2. Новая модернизация под эгидой авторитаризма: опыт Бразилии

3. Феномен азиатских «тигров»


III. Объективные пределы догоняющей модернизации

1. Латинская Америка: от «потерянного десятилетия» к «левому повороту».

2. Восточные «чудеса» и реальности глобализации, или Достижения как преграда развитию


I. Модернизации в истории: общий обзор

Говоря об опыте модернизации зарубежных стран и его проекции на российские реалии, стоит привести слова одного из видных в прошлом политиков Сингапура Го Кенг Сы: «модернизация – это как слон; трудно дать ей определение, но легко признать, когда видишь это животное».1 Действительно, сформулировать точное определение модернизации нелегко, ибо она представляет собой многогранный процесс и не сводится только к преобразованиям в экономике или совершенствованию производственных технологий, как порой принято считать. И все же, судя лишь по внешним признакам и самым общим данным статистики, всегда можно с уверенностью сказать, пришел ли «слон», т.е. осуществилась ли в стране модернизация или нет. В целом модернизацию можно определить как совокупность общественных и технологических перемен, направленных на продвижение общества к тому состоянию и уровню развития, которое было достигнуто ведущими странами Западной Европы и Северной Америки, а также Австралией и Новой Зеландией в начале второй половины минувшего столетия. Другими словами, модернизация – это качественный скачок в развитии капитализма, когда он приобретает те свойства и формы, которые были присущи ему в названных регионах в указанное время.2

Рассматривая зарубежный опыт модернизации и его уроки для России начала XXI столетия, следует прежде всего понять, опыт каких стран и в каких временных пределах может иметь значение для России. Для этого нужно, в свою очередь, во-первых, выявить исторические (социально-технологические) типы модернизаций. Во-вторых, нужно определить, какие мотивы побуждали к модернизации. Существовали ли для нее внутренние причины, порожденные самой эволюцией общества, или модернизация начиналась под давлением внешних обстоятельств, когда страна была вынуждена приспосабливаться к ним, отвечая на внешние вызовы ее положению в мире? В-третьих, необходимо кратко рассмотреть некоторые общие черты модернизаций, осуществлявшихся на протяжении большей части XX века.

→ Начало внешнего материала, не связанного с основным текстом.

import Summits.RiemannHypothesis.RiemannHypothesis.Theorems.MotivicDoorFfDimTwo

/-!
# Motivic door, function-field side (C)(i), part 9b: THE PAIR `{2,3}` DECIDES AT DIMENSION 2 IFF `q ∈ {3, 4}`
(pub-rhdoor seat ff-1.  HONEST FRAMING: lottery ticket at the motivic door; RH probability negligible; consolation
prizes are real: a new semi-local Weil-positivity theorem, or a located gap in the Connes–Consani programme, plus the
ff-door theorem.  No claim about `ζ`; "RH(q,h)" is `|α| = √q` for the complex roots of ONE integer polynomial `h`.)

Part 9a put dimension `2` in closed form: honest data `x^4 + a x^3 + b x^2 + q a x + q^2`, RH ⟺ the box of
[Maisner–Nart 2002, Lemma 2.1] (imported), `s_2 = a² - 2b`, `s_3 = -a³ + 3ab - 3qa`.  Here the lag pair `{2, 3}`
(one lag at the handover `g = 2`, one beyond it) is settled for EVERY `q ≥ 2` (PROVED, [folklore] algebra plus two
kernel-checked finite searches):

* §1 `sTwoThree_collision`: two honest quartics share `(s_2, s_3)` iff `(a', b') = (a, b)` or
  `(2a' + a)² = 9a² - 24b + 24q ∧ 2b' = a'² - a² + 2b` — the `(s_2, s_3)`-fibre through `(a, b)` has at most two
  further points, on a conic.
* §2 `traceReader_two_three_decides_of_check` + `sTwoThree_check_three/four` (`decide` in the kernel): for `q = 3`
  and `q = 4` every such partner of an RH-true `(a, b)` is again in the box, so the reader "some RH-true honest datum
  has these `K(2), K(3)`" DECIDES RH at dimension `2`.
* §3 `exists_sTwoThree_witness`: for every other `q ≥ 2` an RH-true `(a, b)` has an RH-FALSE partner: `q = 2`:
  `(-1, -1) ~ (5, 11)`; `5 ≤ q ≤ 49`: `(-k, q - 3k - 6) ~ (-(k+6), q + 3k + 12)` for a tabulated `k ≤ 7`
  (`sTwoThree_kTable`, `decide`); `q ≥ 50`: `(0, q - 6f²) ~ (6f, q + 12f²)` with `2f² ≤ q < 3f²`
  (`exists_f_window`, induction from `q = 50`).  Hence `traceReader_two_three_not_decides`.
* §4 `traceReader_two_three_decides_iff` (`q ≥ 2`): a `{2, 3}`-trace-local reader deciding RH at dimension `2`
  EXISTS IF AND ONLY IF `q = 3 ∨ q = 4`.

DOOR READING ((i).G at `g = 2`, PROVED).  Whether a sparse lag set decides RH can DEPEND ON THE FIELD SIZE: `{2, 3}`
decides over `F_3` and `F_4` and over no other `F_q` — the first `q`-dependent entry of the lag-set table (part 7b:
`F ⊆ [0, g]` never depends on `q`; parts 8a/9a: strides, `{1, 3, 4}`, `{1, 4}` do not either).  The mechanism is
arithmetic, not analytic: the conic `(2a' + a)² = 9a² - 24b + 24q` has an integral point outside the box exactly when
`q ∉ {3, 4}`.  Nothing here is, or implies, a statement about `ζ`.
-/

set_option linter.dupNamespace false

noncomputable section

open Polynomial Finset

open Summit.RiemannHypothesis.RiemannHypothesis.Theorems.PfPersistence.FfAngleTwin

1. Этапы модернизации: какой этап важен для России?

Исторически модернизация начинается с переходом от традиционного, аграрного общества, для которого характерны отношения личной зависимости между людьми, к индустриальному (капиталистическому) обществу.

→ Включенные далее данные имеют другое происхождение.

/-- **RDEF cone of record** with RO discharged to the OPEN LEAF `NearFieldSlack 12 (1/25)` (far half proved here). [this file] -/
theorem rdef_of_ceg_shape_swap_nearFieldSlack_record
    (hCEG : Summit.AtomisticToContinuum.Crystallization.Theses.PricedLinkCensus.ChargedEnergyGap)
    (hSh : OverbindingBudgetTwoShellShape.TwoShellShape (1 / 100) (3 / 50) (1 / 450))
    (hQH : TameBalancedHexRoughGap 64 12 (1 / 10 ^ 5) (1 / 25) (3 / 50) (1 / 450) 12) (hQ : RoughCubic)
    (hT : StackSwapGain) (hNS : NearFieldSlack 12 (1 / 25)) (hX : WildRun) (hF : ThinFault)
    (hK : ∃ μ₁ μR : ℝ, 0 < μ₁ ∧ 0 < μR ∧ OverbindingBudgetAffineNearCluster.PureMarginStabilityAt (3 / 2000) μ₁ μR 4)
    (hA : AffineChartStraightening)
    (hE : OverbindingBudgetAffineNearCluster.NearLightSkeletonEquilibrium (3 / 2000) 4 6 (1 / 1000) 12 (1 / 25) (1 / 2000) 4 6 320 12)
    (hC : OverbindingBudgetAffineNearCluster.NearPricedCoreFloor (3 / 2000) 4 6 (1 / 1000) 12 (1 / 25) (1 / 2000) (1 / (4 * 10 ^ 7) / 4) 4 6 12)
    (hS' : OverbindingBudgetAffineNearCluster.NearPricedShellFloor (3 / 2000) 4 6 (1 / 1000) 12 (1 / 25) (1 / 2000) (1 / (4 * 10 ^ 7) / 4) 4 6 12)
    (hV : OverbindingBudgetAffineNearCluster.ForceContentVisible (3 / 2000) 4 6 (1 / 1000) 12 (1 / 25) (1 / 2000) 4 6)
    (hN : OverbindingBudgetAffineNearCluster.NearSecondOrderFloor (3 / 2000) 4 6 (1 / 1000) 12 (1 / 25) (1 / 2000) (1 / (4 * 10 ^ 7)))
    (hFA : OverbindingBudgetAffineLocalisation.FarAggregatePricing 12 (1 / 25) (1 / 2000) (1 / (2 * 10 ^ 7)))
    (hFR : FineNonAffinity 12 (1 / 10 ^ 5) (1 / 25))
    (hTT : OverbindingBudgetGradedBareness.CleanlessExcessT) (hR : OverbindingBudgetCoherentCut.CoherentResidual 10) :
    Summit.AtomisticToContinuum.Crystallization.Theses.OverbindingBudget.RobustDefectLimitWindows :=
  rdef_of_ceg_shape_swap_siteSlack_record hCEG hSh hQH hQ hT (compressedSiteSlack_of_nearFieldSlack hNS) hX hF hK hA hE hC hS' hV hN hFA hFR hTT hR

end Summit.AtomisticToContinuum.Crystallization.Theorems.OverbindingBudgetAffineCompressedCut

В истории можно выделить три крупных этапа, или стадии, модернизации: доиндустриальную модернизацию – становление буржуазных общественных отношений (ключевые этапы – Ренессанс, Реформация и Просвещение), раннеиндустриальную (промышленный переворот) и позднеиндустриальную. Причем каждая из этих стадий неотделима от культуры «модернити» – западноевропейской рационалистической культуры с присущим ей и только ей видением мира, человека и его места в мире, сформировавшимся в своей основе в результате синтеза античности и христианства.3

Очевидно, для нынешней России интерес представляет именно позднеиндустриальная модернизация, развернувшаяся в XX столетии сначала в США, а затем охватившая в середине века ведущие западноевропейские страны и в его последней трети – ряд незападных стран. Эта модернизация подготовила непосредственные предпосылки для постиндустриальных сдвигов, для становления «общества знаний» и инновационной экономики, которая в последнее время стала идеей фикс в российских правящих кругах.

Позднеиндустриальная модернизация явилась ответом на противоречия капиталистического общества конца XIX – начала XX вв., когда возможности дальнейшего развития капитала и расширения рынков на прежней материально-технической основе, сложившейся в результате промышленного переворота, были исчерпаны, а социально-классовые конфликты стали угрожать самим основам капитализма.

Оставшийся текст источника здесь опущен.